Positive feedback ensures your fellow’s mental well-being. It breaks the barriers to communication by allowing fellows to be freer with their ideas and musings, minimizing those unspoken thoughts or erroneous assumptions. It gives them more incentive to come back each day with joy and a desire to learn. It helps fellows focus on the important issues: ensuring their patients’ comfort and furthering their education instead of diverting their mental energy to the emotional stress that comes with negative feedback.
However, receiving only positive feedback can lose its efficacy. Negative feedback should be delivered when the situation arises, but its delivery can be done tactfully and offer examples for improvement. Failed blocks or analgesic modalities should be discussed, and a debriefing period allows for self-reflection and personal growth.
9. When faculty-fellow interactions become destructive instead of constructive, focus on goals instead of relationships.
Perhaps the most challenging topic is the occasional negative interaction between particular fellows and faculty that usually snowballs as the year progresses. Of this, I am still searching for an answer. Sometimes, different styles of interaction just do not fit well with each other and asking faculty or fellows to modify their character traits to be receptive to the other party is like putting a Band-Aid on a gaping wound.
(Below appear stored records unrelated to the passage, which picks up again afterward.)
/-!
# `MatrixDescartes` (stmt-ValiantsHypothesis-18050) — POLE WEAVING STACKED, the letters: an index-one arrowhead pivot
# pencil of size `k + 1` with `K = c + 1` PSD letters whose determinant is `(∏ mᵢ)·x·(M(x) + s x^T)`

HONEST FRAMING.  Cell `pub-symmetroid`, seat `val-sym-mdr-p2` (gen 24); helper file `--supports` the crux
`Theses.LacunarySymmetroid.MatrixDescartes` (OPEN), NO closure claim.  Linear-algebra half of the all-`(m, K)` lower bound
(companion `…PivotBilinearAll`): the arrowhead design of `…WLawArrowLetters` / `…PivotArrowFourLetters` (seat g8) with the
pole-weaving block of `…PivotBilinearAllModel` in each of `k` block coordinates at scales `Ξᵢ`.  Letters (size `k + 1`, index
`Fin k ⊕ Fin 1`, hub last): for the letter of exponent `d` and coefficient `q` (`q = 1/8` at `d = 0`, `q = 8n_l` at `d = n_l`)
the block diagonal is `(q/2)·Ξᵢ/Ξᵢ^d`, the border `±q·Ξᵢ/Ξᵢ^d` (`+` below, `−` above), the corner `Σᵢ 2q Ξᵢ/Ξᵢ^d` plus `1` (below
letter) or the slack `s` (top letter) — Schur complements `1, 0, …, 0, s`, so PSD (`posSemidef_letter`); pivot
`J = diag(1/8, …, 1/8, −1 − k/2)` (index one, `indexOne_stackedJ`).  Then (`det_pencil_eval`, via the tree's `WLawArrow.det_arrow`)
`det(x J + Σ_l x^{d_l} P_l) = (∏ᵢ (Ξᵢ/2) m(x/Ξᵢ)) · x · (M(x) + s x^{n_{c−1} − 1})` for `x > 0`, `M` the stacked model.
Nothing here bears on `MatrixDescartes` in its window, the upper pivot rungs, `DoorA26`/`DoorA34`, the registers, `VP ≠ VNP`.
[folklore] Schur complement / arrowhead determinant over Mathlib; tree inputs `WLawArrow.posSemidef_arrow`, `WLawArrow.det_arrow`,
`posSemidef_fromBlocks_zero`, `Pivot.eval_det_pivot`.
-/

set_option linter.dupNamespace false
My response, because I am not known to be a very confrontational person by nature, is to re-emphasize fellows’ goals for their year to redouble their efforts toward patient care and their education and to remind them that one negative relationship should not dictate the entire year. However, I am amenable to suggestions on this topic. (Email me at firstname.lastname@example.org.)
Every fellow class has a certain character, a particular footprint they leave behind, and just as each fellow class is shaped by our teachings, so are we as faculty molded by their personality and quirks. This unique feel from each fellow class is what keeps my job as fellowship director so fresh each year.